Le mot phylactère vient du grec "phylakterion" ("ce qui sert à garder") et est le synonyme d'un accessoire issu du judaïsme rabbinique : le téfiline. Celui-ci est constitué de deux cubes contenant quatre parasha (passages de la bible hébraïque) attachés au bras gauche et au front pour la prière du matin des hommes majeurs. À partir du moyen âge, dans les représentations artistiques, le phylactère désigne les banderoles attachées aux personnages représentés pour les faire s'exprimer. C'est ce sens qui sera conservé officiellement pour désigner de nos jours les "bulles" de la bande dessinée.
Phylactery by Kimsokol
Mais, comme dans pratiquement toutes les sociétés, les mots ont une certaine valeur mystique (et particulièrement dans les croyances du Moyen-Âge), lorsqu'une personne représentée disposait d'une devise, un phylactère pouvait ne contenir que celle-ci pour donner à son propriétaire une symbolique plus forte.

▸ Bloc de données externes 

import Mathlib.RingTheory.Nilpotent.Lemmas
import Mathlib.LinearAlgebra.Matrix.Ideal
import Mathlib.RingTheory.Ideal.Quotient.Nilpotent
import Mathlib.RingTheory.Ideal.Quotient.Operations
import Mathlib.RingTheory.AdicCompletion.Basic
import Literature.RepresentationTheory.FiniteGroups.CoprimeOrderLift
import HarnessLib

/-!
# Proof of Serre §15.5 Prop. 43: lifting prime-to-`p` representations to the valuation ring

This file PROVES the named fact `Literature.RepresentationTheory.FiniteGroups.SerreLRFG.prop43_lift`
(`Literature.RepresentationTheory.FiniteGroups.CoprimeOrderLift`; Serre, *Linear Representations
of Finite Groups*, §15.5, Prop. 43 with the Remark and Ex. 15.9): for a complete discrete
valuation ring `A` with residue field `k` of characteristic `p` and a finite group `G` of order
prime to `p`, every `σ : G → GL_n(k)` is the reduction of some `θ : G → GL_n(A)`.

The proof given here is the cohomological one (vanishing of `H²(G, M_n(I))` for `|G|`
invertible, by averaging), not Serre's via projective `A[G]`-modules:

* matrices with entries in an ideal are Mathlib's `Ideal.matrix` (`X ∈ I.matrix n`);
* `exists_lift_of_sq_eq_bot` — the inductive step: if `I ⊆ R` is an ideal with `I² = 0` and
  `|G|` is invertible in `R`, every `θ : G → GL_n(R/I)` lifts to `GL_n(R)`. Choose unit lifts
  `u(g)`, write `u(g)u(h)u(gh)⁻¹ = 1 + D(g,h)` with `D(g,h) ∈ M_n(I)`; the cocycle identity
  `D(g,h) + D(gh,k) = u(g)D(h,k)u(g)⁻¹ + D(g,hk)` averaged over `k` gives
  `D(g,h) = u(g)B(h)u(g)⁻¹ + B(g) − B(gh)` for `B(g) = |G|⁻¹ ∑_k D(g,k)`, and then
  `g ↦ (1 − B(g))u(g)` is multiplicative.
* `prop43_lift_holds` — iterate over the tower `A/𝔪^{i+1}` (the kernel of
  `A/𝔪^{i+2} → A/𝔪^{i+1}` has square zero) and pass to the limit using that `A` is
  `𝔪`-adically complete (`IsAdicComplete`: precomplete and Hausdorff); the limit is invertible
  because its determinant is a unit modulo `𝔪`. Only "`A` local, `𝔪`-adically complete, `|G|`
  a unit" is used.

## References

* J.-P. Serre, *Linear Representations of Finite Groups*, GTM 42 (1977), §15.5, Prop. 43.
* P. Deligne, J.-P. Serre, *Formes modulaires de poids 1*, Ann. Sci. ÉNS (4) 7 (1974), §8.6.
-/

open Matrix IsLocalRing

namespace Literature.RepresentationTheory.FiniteGroups

universe u v

variable {R : Type*} [CommRing R] (I : Ideal R) {n : Type*}

/-! ### Matrices with entries in an ideal: Mathlib's `Ideal.matrix` -/

omit [CommRing R] in
/-- Surjectivity of reduction of matrices modulo an ideal. [folklore] -/
lemma exists_matrix_map_mk_eq {R : Type*} [CommRing R] {m : Type*} (J : Ideal R)
    (N : Matrix m m (R ⧸ J)) : ∃ M : Matrix m m R, M.map (Ideal.Quotient.mk J) = N := by
  choose f hf using fun i j ↦ Ideal.Quotient.mk_surjective (N i j)
  exact ⟨Matrix.of f, by ext i j; simp [hf]⟩

variable {I} [Fintype n] [DecidableEq n]

/-- Scalar multiples of a matrix with entries in `I` have entries in `I`. [folklore] -/
lemma smul_mem_matrix {X : Matrix n n R} (r : R) (hX : X ∈ I.matrix n) : r • X ∈ I.matrix n :=
  (Ideal.mem_matrix n I _).mpr fun i j ↦ I.mul_mem_left r ((Ideal.mem_matrix n I X).mp hX i j)

/-- `I.matrix n` is also a right ideal. [folklore] -/
lemma matrix_mem_mul_right (Y : Matrix n n R) {X : Matrix n n R} (hX : X ∈ I.matrix n) :
    X * Y ∈ I.matrix n :=
  (Ideal.mem_matrix n I _).mpr fun i j ↦ by
    rw [Matrix.mul_apply]
    exact I.sum_mem fun k _ ↦ I.mul_mem_right _ ((Ideal.mem_matrix n I X).mp hX i k)

/-- If `I² = 0`, the product of two matrices with entries in `I` vanishes. [folklore] -/
lemma mul_eq_zero_of_mem_matrix (hI : I * I = ⊥) {X Y : Matrix n n R} (hX : X ∈ I.matrix n)
    (hY : Y ∈ I.matrix n) : X * Y = 0 := by
  ext i j
  rw [Matrix.mul_apply, Matrix.zero_apply]
  refine Finset.sum_eq_zero fun k _ ↦ ?_
  have : X i k * Y k j ∈ I * I :=
    Ideal.mul_mem_mul ((Ideal.mem_matrix n I X).mp hX i k) ((Ideal.mem_matrix n I Y).mp hY k j)
  rw [hI] at this
  exact (Submodule.mem_bot R).mp this

/-- A matrix reduces to `0` modulo `I` iff its entries lie in `I`. [folklore] -/
lemma mem_matrix_iff_map_eq_zero {X : Matrix n n R} :
    X ∈ I.matrix n ↔ X.map (Ideal.Quotient.mk I) = 0 := by
  simp only [Ideal.mem_matrix, ← Matrix.ext_iff, Matrix.map_apply, Matrix.zero_apply,
    Ideal.Quotient.eq_zero_iff_mem]


/-- `1 - B` is invertible with inverse `1 + B` when `B` has entries in a square-zero ideal.
[folklore] -/
lemma one_sub_mul_one_add_of_mem_matrix (hI : I * I = ⊥) {B : Matrix n n R} (hB : B ∈ I.matrix n) :
    (1 - B) * (1 + B) = 1 := by
  rw [sub_mul, one_mul, mul_add, mul_one, mul_eq_zero_of_mem_matrix hI hB hB]
  abel

/-- The unit `1 - B` for `B` with entries in a square-zero ideal. [folklore] -/
def oneSubUnit (hI : I * I = ⊥) {B : Matrix n n R} (hB : B ∈ I.matrix n) : GL n R where
  val := 1 - B
  inv := 1 + B
  val_inv := one_sub_mul_one_add_of_mem_matrix hI hB
  inv_val := by
    rw [add_mul, one_mul, mul_sub, mul_one, mul_eq_zero_of_mem_matrix hI hB hB]
    abel

/-- Unfolding lemma for `oneSubUnit`. [folklore] -/
@[simp] lemma coe_oneSubUnit (hI : I * I = ⊥) {B : Matrix n n R} (hB : B ∈ I.matrix n) :
    ((oneSubUnit hI hB : GL n R) : Matrix n n R) = 1 - B := rfl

Toutes ces différentes notions de protections et de représentations symboliques se sont progressivement mêlées pour donner naissance au phylactère magique de la fantasy.
Amulette de protection, lorsqu'il est désigné par un nécromancien au moment de sa transformation en liche, il devient le réceptacle de l'âme ou du cœur du mage. Tant que le phylactère n'est pas détruit, plus rien ne pourra faire disparaître définitivement son corps physique.

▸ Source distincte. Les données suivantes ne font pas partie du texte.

import Mathlib.Analysis.Normed.Group.Tannery
import Literature.MathematicalPhysics.KineticTheory.FluctuationSpace
import HarnessLib

/-!
# Non-negativity of the zero-wavenumber structure factor from summable clustering (Følner average)

Topic `Literature/MathematicalPhysics/KineticTheory` (companion of `FluctuationSpace`). The field
`form_self_nonneg` of the hypothesis structure `FluctuationStructure` — `0 ≤ Σ_x Cov_μ(a, a ∘ T_x)`,
"positivity of the static structure factor at zero wavenumber" (Doyon 2022 Lemma 4.5; Spohn 1991
Part I (7.6)) — is, as the docstring of that structure says, a CONSEQUENCE of the other fields for the
lattice `G = ℤ`: by stationarity `Cov(a∘T_i, a∘T_j) = c(j-i)` with `c(x) = Cov(a, a∘T_x)`, so
`0 ≤ n⁻¹ Var(Σ_{i<n} a∘T_i) = Σ_d (N_n(d)/n) c(d)` where `N_n(d) = #{(i,j) ∈ [0,n)² : j - i = d}`
satisfies `n - |d| ≤ N_n(d) ≤ n`; by Tannery's theorem (dominated convergence for series, bound `|c|`)
the right-hand side tends to `Σ_d c(d)`, which is therefore `≥ 0`. We prove exactly this
(`tsum_covariance_comp_shift_nonneg`) and its counting-measure form
(`integral_count_covariance_comp_shift_nonneg`, the literal shape of `form_self_nonneg` at
`ν = Measure.count`), for any probability space with a measure-preserving `ShiftAction ℤ`.
Everything is proved; tagged `[folklore]`. No definitions, no named facts.
-/

noncomputable section

open MeasureTheory ProbabilityTheory Filter Set Function
open scoped Topology

namespace Literature.MathematicalPhysics.KineticTheory

variable {Ω : Type*} [MeasurableSpace Ω] {μ : Measure Ω}

/-- **Stationarity of the two-point function**: `Cov_μ(a∘T_i, a∘T_j) = Cov_μ(a, a∘T_{j-i})` for a
measure-preserving shift action. [folklore] -/
theorem covariance_comp_shift_comp_shift (T : ShiftAction ℤ Ω) (hT : ∀ x, MeasurePreserving (T x) μ μ)
    {a : Ω → ℝ} (ha : AEStronglyMeasurable a μ) (i j : ℤ) :
    cov[a ∘ T i, a ∘ T j; μ] = cov[a, a ∘ T (j - i); μ] := by
  have hcomp : a ∘ T j = (a ∘ T (j - i)) ∘ T i := by
    funext ω
    simp only [comp_apply, ← ShiftAction.apply_add, sub_add_cancel]
  rw [hcomp]
  refine covariance_comp_measurePreserving (hT i) ha ?_
  have h : AEStronglyMeasurable a (μ.map (T (j - i))) := by rwa [(hT (j - i)).map_eq]
  exact h.comp_measurable (hT (j - i)).measurable

/-- The number of pairs `(i, j) ∈ [0,n)²` with `j - i = d`. An auxiliary count, at most `n`
(the first coordinate determines the pair). [folklore] -/
theorem card_filter_sub_eq_le (n : ℕ) (d : ℤ) :
    ((Finset.range n ×ˢ Finset.range n).filter (fun p : ℕ × ℕ => (p.2 : ℤ) - p.1 = d)).card ≤ n := by
  classical
  calc ((Finset.range n ×ˢ Finset.range n).filter (fun p : ℕ × ℕ => (p.2 : ℤ) - p.1 = d)).card
      ≤ (Finset.range n).card := by
        refine Finset.card_le_card_of_injOn Prod.fst (fun p hp => ?_) ?_
        · exact (Finset.mem_product.1 (Finset.mem_filter.1 hp).1).1
        · intro p hp q hq h
          have hp' := (Finset.mem_filter.1 (Finset.mem_coe.1 hp)).2
          have hq' := (Finset.mem_filter.1 (Finset.mem_coe.1 hq)).2
          have h2 : (p.2 : ℤ) = q.2 := by
            have : (p.1 : ℤ) = q.1 := by exact_mod_cast h
            linarith
          exact Prod.ext h (by exact_mod_cast h2)
    _ = n := Finset.card_range n

/-- … and at least `n - |d|` (the pairs `(i + d⁻, i + d⁺)`, `i < n - |d|`). [folklore] -/
theorem sub_abs_le_card_filter_sub_eq (n : ℕ) (d : ℤ) :
    (n : ℝ) - |(d : ℝ)| ≤
      ((Finset.range n ×ˢ Finset.range n).filter (fun p : ℕ × ℕ => (p.2 : ℤ) - p.1 = d)).card := by
  classical
  set m : ℕ := d.natAbs with hm
  have hmd : |(d : ℝ)| = (m : ℝ) := by
    rw [hm, Nat.cast_natAbs, Int.cast_abs]
  rw [hmd]
  by_cases hnm : n ≤ m
  · have : (n : ℝ) ≤ m := by exact_mod_cast hnm
    linarith [Nat.cast_nonneg (α := ℝ)
      ((Finset.range n ×ˢ Finset.range n).filter (fun p : ℕ × ℕ => (p.2 : ℤ) - p.1 = d)).card]
  have hmn : m ≤ n := (not_le.1 hnm).le
  have hcast : (n : ℝ) - m = ((n - m : ℕ) : ℝ) := by rw [Nat.cast_sub hmn]
  rw [hcast]
  have h1 : (-d).toNat ≤ m := by rw [Int.toNat_le, hm]; push_cast [Int.natCast_natAbs]; exact neg_le_abs d
  have h2 : d.toNat ≤ m := by rw [Int.toNat_le, hm]; push_cast [Int.natCast_natAbs]; exact le_abs_self d
  have hcard : (Finset.range (n - m)).card ≤
      ((Finset.range n ×ˢ Finset.range n).filter (fun p : ℕ × ℕ => (p.2 : ℤ) - p.1 = d)).card := by
    refine Finset.card_le_card_of_injOn (fun i => (i + (-d).toNat, i + d.toNat)) (fun i hi => ?_) ?_
    · have hi' : i < n - m := Finset.mem_range.1 hi
      refine Finset.mem_coe.2 (Finset.mem_filter.2 ⟨Finset.mem_product.2 ⟨?_, ?_⟩, ?_⟩)
      · exact Finset.mem_range.2 (show i + (-d).toNat < n by omega)
      · exact Finset.mem_range.2 (show i + d.toNat < n by omega)
      · show ((i + d.toNat : ℕ) : ℤ) - ((i + (-d).toNat : ℕ) : ℤ) = d
        push_cast
        have := Int.toNat_sub_toNat_neg d
        linarith
    · intro i _ j _ h
      have := congrArg Prod.fst h
      simpa using this
  have := Finset.card_range (n - m) ▸ hcard
  exact_mod_cast this

/-- **Følner positivity of the summed two-point function.** On a probability space with a
measure-preserving shift action of `ℤ`, for `a ∈ L²(μ)` with summable two-point function
`x ↦ Cov_μ(a, a∘T_x)`: `0 ≤ Σ_{x ∈ ℤ} Cov_μ(a, a∘T_x)` (the Cesàro limit of
`n⁻¹ Var(Σ_{i<n} a∘T_i) ≥ 0`; Doyon 2022 Lemma 4.5 / Spohn 1991 Part I (7.6), lattice case). [folklore] -/
theorem tsum_covariance_comp_shift_nonneg [IsProbabilityMeasure μ] (T : ShiftAction ℤ Ω)
    (hT : ∀ x, MeasurePreserving (T x) μ μ) {a : Ω → ℝ} (ha : MemLp a 2 μ)
    (hsum : Summable fun x : ℤ => cov[a, a ∘ T x; μ]) :
    0 ≤ ∑' x : ℤ, cov[a, a ∘ T x; μ] := by
  classical
  set c : ℤ → ℝ := fun x => cov[a, a ∘ T x; μ] with hc
  obtain ⟨N, hN⟩ : ∃ N : ℕ → ℤ → ℕ, ∀ (n : ℕ) (d : ℤ),
      ((Finset.range n ×ˢ Finset.range n).filter (fun p : ℕ × ℕ => (p.2 : ℤ) - p.1 = d)).card = N n d :=
    ⟨_, fun _ _ => rfl⟩
  have hN_le : ∀ (n : ℕ) (d : ℤ), (N n d : ℝ) ≤ n := fun n d => by
    rw [← hN]; exact_mod_cast card_filter_sub_eq_le n d
  have hN_ge : ∀ (n : ℕ) (d : ℤ), (n : ℝ) - |(d : ℝ)| ≤ N n d := fun n d => by
    rw [← hN]; exact sub_abs_le_card_filter_sub_eq n d
  -- Step 1: the variance of the Birkhoff sum is `Σ_{(i,j)} c(j - i) ≥ 0`
  have hmem : ∀ i : ℕ, MemLp (a ∘ T (i : ℤ)) 2 μ := fun i => ha.comp_measurePreserving (hT i)
  have hF : ∀ n : ℕ, 0 ≤ ∑ p ∈ Finset.range n ×ˢ Finset.range n, c ((p.2 : ℤ) - p.1) := by
    intro n
    have hvar : 0 ≤ cov[∑ i ∈ Finset.range n, a ∘ T (i : ℤ), ∑ j ∈ Finset.range n, a ∘ T (j : ℤ); μ] := by
      rw [covariance_self (memLp_finsetSum' _ fun i _ => hmem i).aestronglyMeasurable.aemeasurable]
      exact variance_nonneg _ _
    rw [covariance_sum_sum' (fun i _ => hmem i) (fun j _ => hmem j)] at hvar
    rw [Finset.sum_product]
    refine hvar.trans_eq (Finset.sum_congr rfl fun i _ => Finset.sum_congr rfl fun j _ => ?_)
    exact covariance_comp_shift_comp_shift T hT ha.1 i j
  -- Step 2: regroup along the fibres `j - i = d`
  have hfib : ∀ n : ℕ, ∑ p ∈ Finset.range n ×ˢ Finset.range n, c ((p.2 : ℤ) - p.1) =
      ∑' d : ℤ, (N n d : ℝ) * c d := by
    intro n
    set s := Finset.range n ×ˢ Finset.range n with hs
    set t : Finset ℤ := Finset.Ioo (-(n : ℤ)) n with ht
    have hmaps : ∀ p ∈ s, ((p.2 : ℤ) - p.1) ∈ t := by
      intro p hp
      obtain ⟨h1, h2⟩ := Finset.mem_product.1 hp
      have h1' := Finset.mem_range.1 h1
      have h2' := Finset.mem_range.1 h2
      simp only [ht, Finset.mem_Ioo]
      omega
    rw [← Finset.sum_fiberwise_of_maps_to hmaps]
    have hinner : ∀ d ∈ t, ∑ p ∈ s with ((p.2 : ℤ) - p.1 = d), c ((p.2 : ℤ) - p.1) = (N n d : ℝ) * c d := by
      intro d _
      rw [Finset.sum_congr rfl (fun p hp => by rw [(Finset.mem_filter.1 hp).2]), Finset.sum_const,
        nsmul_eq_mul, hN]
    rw [Finset.sum_congr rfl hinner]
    refine (tsum_eq_sum fun d hd => ?_).symm
    have h0 : N n d = 0 := by
      rw [← hN]
      refine Finset.card_eq_zero.2 (Finset.filter_eq_empty_iff.2 fun p hp h => hd ?_)
      exact h ▸ hmaps p hp
    rw [h0, Nat.cast_zero, zero_mul]
  -- Step 3: the Cesàro means `G n = Σ_d (N_n(d)/n) c(d)` are `≥ 0` and tend to `Σ_d c(d)`
  have hG : ∀ n : ℕ, 0 < n → 0 ≤ ∑' d : ℤ, ((N n d : ℝ) / n) * c d := by
    intro n hn
    have h := hF n
    rw [hfib n] at h
    have e : ∑' d : ℤ, ((N n d : ℝ) / n) * c d = (n : ℝ)⁻¹ * ∑' d : ℤ, (N n d : ℝ) * c d := by
      rw [← tsum_mul_left]
      refine tsum_congr fun d => ?_
      ring
    rw [e]
    exact mul_nonneg (by positivity) h
  have hlim : Tendsto (fun n : ℕ => ∑' d : ℤ, ((N n d : ℝ) / n) * c d) atTop (𝓝 (∑' d : ℤ, c d)) := by
    refine tendsto_tsum_of_dominated_convergence (bound := fun d => |c d|) hsum.abs (fun d => ?_) ?_
    · -- `N_n(d)/n → 1`
      have hw : Tendsto (fun n : ℕ => (N n d : ℝ) / n) atTop (𝓝 1) := by
        have hlow : Tendsto (fun n : ℕ => 1 - |(d : ℝ)| / n) atTop (𝓝 1) := by
          have h := (tendsto_const_div_atTop_nhds_zero_nat |(d : ℝ)|)
          simpa using (tendsto_const_nhds (x := (1 : ℝ))).sub h
        refine tendsto_of_tendsto_of_tendsto_of_le_of_le' hlow tendsto_const_nhds ?_ ?_
        · filter_upwards [eventually_gt_atTop 0] with n hn
          have hn' : (0 : ℝ) < n := by exact_mod_cast hn
          rw [sub_le_iff_le_add, ← add_div, le_div_iff₀ hn', one_mul]
          linarith [hN_ge n d]
        · filter_upwards [eventually_gt_atTop 0] with n hn
          have hn' : (0 : ℝ) < n := by exact_mod_cast hn
          rw [div_le_one hn']
          exact hN_le n d
      simpa using hw.mul_const (c d)
    · filter_upwards [eventually_gt_atTop 0] with n hn d
      have hn' : (0 : ℝ) < n := by exact_mod_cast hn
      rw [Real.norm_eq_abs, abs_mul, abs_div, Nat.abs_cast, Nat.abs_cast]
      refine mul_le_of_le_one_left (abs_nonneg _) ?_
      rw [div_le_one hn']
      exact hN_le n d
  exact ge_of_tendsto hlim ((eventually_gt_atTop 0).mono fun n hn => hG n hn)

/-- **The counting-measure form** (the literal shape of `FluctuationStructure.form_self_nonneg` at
`ν = Measure.count` on `ℤ`): if `x ↦ Cov_μ(a, a∘T_x)` is integrable for the counting measure then
`0 ≤ ∫ Cov_μ(a, a∘T_x) d(count)`. [folklore] -/
theorem integral_count_covariance_comp_shift_nonneg [IsProbabilityMeasure μ] (T : ShiftAction ℤ Ω)
    (hT : ∀ x, MeasurePreserving (T x) μ μ) {a : Ω → ℝ} (ha : MemLp a 2 μ)
    (hint : Integrable (fun x : ℤ => cov[a, a ∘ T x; μ]) (Measure.count : Measure ℤ)) :
    0 ≤ ∫ x, cov[a, a ∘ T x; μ] ∂(Measure.count : Measure ℤ) := by
  rw [integral_countable hint]
  simp only [count_real_singleton, one_smul]
  exact tsum_covariance_comp_shift_nonneg T hT ha (integrable_count_iff.1 hint).of_norm

end Literature.MathematicalPhysics.KineticTheory

end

Cette capacité magique remonte à l'Egypte antique dans l'un des plus anciens textes égyptiens écrit sous le XIIème siècle avant notre ère, sous la XIXème dynastie.
Le Conte des Deux Frères, narrait l'histoire d'un honnête homme qui deviendra immortel en plaçant son cœur au sommet d'un arbre. Il sera plus tard trahi par sa femme infidèle à qui il avait confié son secret par amour. Elle le tuera en faisant abattre l'arbre mais son grand frère le ramènera à la vie en retrouvant et plongeant son cœur dans l'eau, source de vie.
Par la suite, la notion d'extraction de l'âme pour atteindre une forme d'immortalité sera présente dans de nombreux contes tout autour du globe et à divers degrés. Par exemple, chez les Aztèques, Quetzalcoatl immole son corps après avoir rompu son vœu de chasteté mais son cœur lui survit pour devenir Tlahuizcalpantecuhtli, la planète Vénus.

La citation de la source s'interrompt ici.